### To do
Reproduce exactly the lines that run from the start of the records below to the line with "theorem flipVars_natAdd (c", inclusive.

### Source data
import Summits.ValiantsHypothesis.ValiantsHypothesis.Theorems.BarrierLeverPartitionMinorsHitByVPCubeBall

/-!
# Route BarrierLever — item `PartitionMinorsHitByVP` (stmt-ValiantsHypothesis-19717):
# the row/column SWAP for `SmallCircuits` witnesses, and ball-versus-cube

Helper file (`--supports stmt-ValiantsHypothesis-19717`; cell valiant-natproofs, rung V4, 𝒟-side door (c);
prover seat val-np-p1 gen 14). Definition-free. Closes NO item.

* `smallCircuits_hit_swap` — if some `f ∈ SmallCircuits ℂ (h+h) b` makes the layout matrix of `(u, w)` nonsingular, then
  some `f' ∈ SmallCircuits ℂ (h+h) b` (the variable flip `x_a ↔ y_a` of `f`: same size, same degree, transposed partition
  matrix) does so for the swapped layout `(w, u)`. (The Chow-witness version is `ChowFactor.chow_hit_swap`; this is the
  class-level statement item 19717 needs.)
* `ballCube_hit` — corollary of `CubeBall.cubeBall_hit`: HAMMING BALL versus CUBE (rows ⊇ all `≤ k`-subsets of the `2k+1`
  `x`-vertices, columns = subsets of the first `2k` `y`-vertices) is hit at every `k ≥ 1`.

WHAT THIS IS NOT: a symmetry; nothing new about item 19717 beyond transporting witnesses; nothing on crux
stmt-ValiantsHypothesis-14610 or `VP` versus `VNP`.
-/

set_option linter.dupNamespace false

namespace Summit.ValiantsHypothesis.ValiantsHypothesis.Theorems.BarrierLever.LayoutSwap

open Finset MvPolynomial
open Literature.Barriers.ValiantsHypothesis Literature.Computability.AlgebraicComplexity

noncomputable section

variable {h : ℕ}

/-- The variable flip `x_a ↔ y_a`. -/
def flipVars (h : ℕ) : Fin (h + h) ≃ Fin (h + h) :=
  finSumFinEquiv.symm.trans ((Equiv.sumComm (Fin h) (Fin h)).trans finSumFinEquiv)

/-- The flip on an `x`-variable. -/
theorem flipVars_castAdd (a : Fin h) : flipVars h (Fin.castAdd h a) = Fin.natAdd h a := by
  simp only [flipVars, Equiv.trans_apply, finSumFinEquiv_symm_apply_castAdd, Equiv.sumComm_apply,
    Sum.swap_inl, finSumFinEquiv_apply_right]

/-- The flip on a `y`-variable. -/
theorem flipVars_natAdd (c : Fin h) : flipVars h (Fin.natAdd h c) = Fin.castAdd h c := by
  simp only [flipVars, Equiv.trans_apply, finSumFinEquiv_symm_apply_natAdd, Equiv.sumComm_apply,
    Sum.swap_inr, finSumFinEquiv_apply_left]

/-- The flip exchanges the two halves of a partition exponent. -/
theorem mapDomain_flipVars (u w : Finset (Fin h)) :
    Finsupp.mapDomain (flipVars h)
      (∑ b ∈ w, Finsupp.single (Fin.castAdd h b) 1 + ∑ d ∈ u, Finsupp.single (Fin.natAdd h d) 1 :
        Fin (h + h) →₀ ℕ) =
      ∑ b ∈ u, Finsupp.single (Fin.castAdd h b) 1 + ∑ d ∈ w, Finsupp.single (Fin.natAdd h d) 1 := by
  have hc : ∀ A B : Fin (h + h) →₀ ℕ, A + B = B + A := fun A B => add_comm A B
  rw [Finsupp.mapDomain_add, Finsupp.mapDomain_finsetSum, Finsupp.mapDomain_finsetSum, hc]
  congr 1
  · refine Finset.sum_congr rfl fun d _ => ?_
    rw [Finsupp.mapDomain_single, flipVars_natAdd]
  · refine Finset.sum_congr rfl fun b _ => ?_
    rw [Finsupp.mapDomain_single, flipVars_castAdd]

/-- **Row/column swap for `SmallCircuits` witnesses.** If the layout `(u, w)` is hit inside `SmallCircuits ℂ (h+h) b`, so is
the swapped layout `(w, u)` (transpose the partition matrix by flipping `x ↔ y`). -/
theorem smallCircuits_hit_swap {r b : ℕ} (u w : Fin r → Finset (Fin h))
    (hhit : ∃ f ∈ SmallCircuits ℂ (h + h) b,
      (Matrix.of fun i j : Fin r => MvPolynomial.coeff
        (∑ a ∈ u i, Finsupp.single (Fin.castAdd h a) 1 +
          ∑ c ∈ w j, Finsupp.single (Fin.natAdd h c) 1) f).det ≠ 0) :
    ∃ f ∈ SmallCircuits ℂ (h + h) b,
      (Matrix.of fun i j : Fin r => MvPolynomial.coeff
        (∑ a ∈ w i, Finsupp.single (Fin.castAdd h a) 1 +
          ∑ c ∈ u j, Finsupp.single (Fin.natAdd h c) 1) f).det ≠ 0 := by
  obtain ⟨f, ⟨hdeg, hsize⟩, hdet⟩ := hhit
  refine ⟨rename (flipVars h) f, ⟨(totalDegree_rename_le _ _).trans hdeg, ?_⟩, ?_⟩
  · rw [show rename (flipVars h) f = renameEquiv ℂ (flipVars h) f from rfl, complexity_renameEquiv_holds]
    exact hsize
  · have hmat : (Matrix.of fun i j : Fin r => MvPolynomial.coeff
        (∑ a ∈ w i, Finsupp.single (Fin.castAdd h a) 1 +
          ∑ c ∈ u j, Finsupp.single (Fin.natAdd h c) 1) (rename (flipVars h) f)) =
        (Matrix.of fun i j : Fin r => MvPolynomial.coeff
          (∑ a ∈ u i, Finsupp.single (Fin.castAdd h a) 1 +
            ∑ c ∈ w j, Finsupp.single (Fin.natAdd h c) 1) f).transpose := by
      ext i j
      rw [Matrix.of_apply, Matrix.transpose_apply, Matrix.of_apply, ← mapDomain_flipVars (w i) (u j),
        coeff_rename_mapDomain _ (flipVars h).injective]
    rw [hmat, Matrix.det_transpose]
    exact hdet

/-- **HAMMING BALL versus CUBE at every height** (`h = 2k+1`, `k ≥ 1`): rows `u` containing every subset of size `≤ k` of the
`x`-vertices, columns `w` ranging injectively over subsets of the first `2k` `y`-vertices — the transpose of
`CubeBall.cubeBall_hit`. -/
theorem ballCube_hit (k : ℕ) (hk : 1 ≤ k) {r : ℕ} (u w : Fin r → Finset (Fin (2 * k + 1)))
    (hw : Function.Injective w) (hwr : ∀ j, CubeBall.vtx k (2 * k) ∉ w j)
    (hur : ∀ S : Finset (Fin (2 * k + 1)), S.card ≤ k → S ∈ Set.range u) :
    ∃ f ∈ SmallCircuits ℂ ((2 * k + 1) + (2 * k + 1)) 8,
      (Matrix.of fun i j : Fin r => MvPolynomial.coeff
        (∑ a ∈ u i, Finsupp.single (Fin.castAdd (2 * k + 1) a) 1 +
          ∑ c ∈ w j, Finsupp.single (Fin.natAdd (2 * k + 1) c) 1) f).det ≠ 0 :=
  smallCircuits_hit_swap w u (CubeBall.cubeBall_hit k hk w u hw hwr hur)

end

end Summit.ValiantsHypothesis.ValiantsHypothesis.Theorems.BarrierLever.LayoutSwap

### Expected output
import Summits.ValiantsHypothesis.ValiantsHypothesis.Theorems.BarrierLeverPartitionMinorsHitByVPCubeBall

/-!
# Route BarrierLever — item `PartitionMinorsHitByVP` (stmt-ValiantsHypothesis-19717):
# the row/column SWAP for `SmallCircuits` witnesses, and ball-versus-cube

Helper file (`--supports stmt-ValiantsHypothesis-19717`; cell valiant-natproofs, rung V4, 𝒟-side door (c);
prover seat val-np-p1 gen 14). Definition-free. Closes NO item.

* `smallCircuits_hit_swap` — if some `f ∈ SmallCircuits ℂ (h+h) b` makes the layout matrix of `(u, w)` nonsingular, then
  some `f' ∈ SmallCircuits ℂ (h+h) b` (the variable flip `x_a ↔ y_a` of `f`: same size, same degree, transposed partition
  matrix) does so for the swapped layout `(w, u)`. (The Chow-witness version is `ChowFactor.chow_hit_swap`; this is the
  class-level statement item 19717 needs.)
* `ballCube_hit` — corollary of `CubeBall.cubeBall_hit`: HAMMING BALL versus CUBE (rows ⊇ all `≤ k`-subsets of the `2k+1`
  `x`-vertices, columns = subsets of the first `2k` `y`-vertices) is hit at every `k ≥ 1`.

WHAT THIS IS NOT: a symmetry; nothing new about item 19717 beyond transporting witnesses; nothing on crux
stmt-ValiantsHypothesis-14610 or `VP` versus `VNP`.
-/

set_option linter.dupNamespace false

namespace Summit.ValiantsHypothesis.ValiantsHypothesis.Theorems.BarrierLever.LayoutSwap

open Finset MvPolynomial
open Literature.Barriers.ValiantsHypothesis Literature.Computability.AlgebraicComplexity

noncomputable section

variable {h : ℕ}

/-- The variable flip `x_a ↔ y_a`. -/
def flipVars (h : ℕ) : Fin (h + h) ≃ Fin (h + h) :=
  finSumFinEquiv.symm.trans ((Equiv.sumComm (Fin h) (Fin h)).trans finSumFinEquiv)

/-- The flip on an `x`-variable. -/
theorem flipVars_castAdd (a : Fin h) : flipVars h (Fin.castAdd h a) = Fin.natAdd h a := by
  simp only [flipVars, Equiv.trans_apply, finSumFinEquiv_symm_apply_castAdd, Equiv.sumComm_apply,
    Sum.swap_inl, finSumFinEquiv_apply_right]

/-- The flip on a `y`-variable. -/
theorem flipVars_natAdd (c : Fin h) : flipVars h (Fin.natAdd h c) = Fin.castAdd h c := by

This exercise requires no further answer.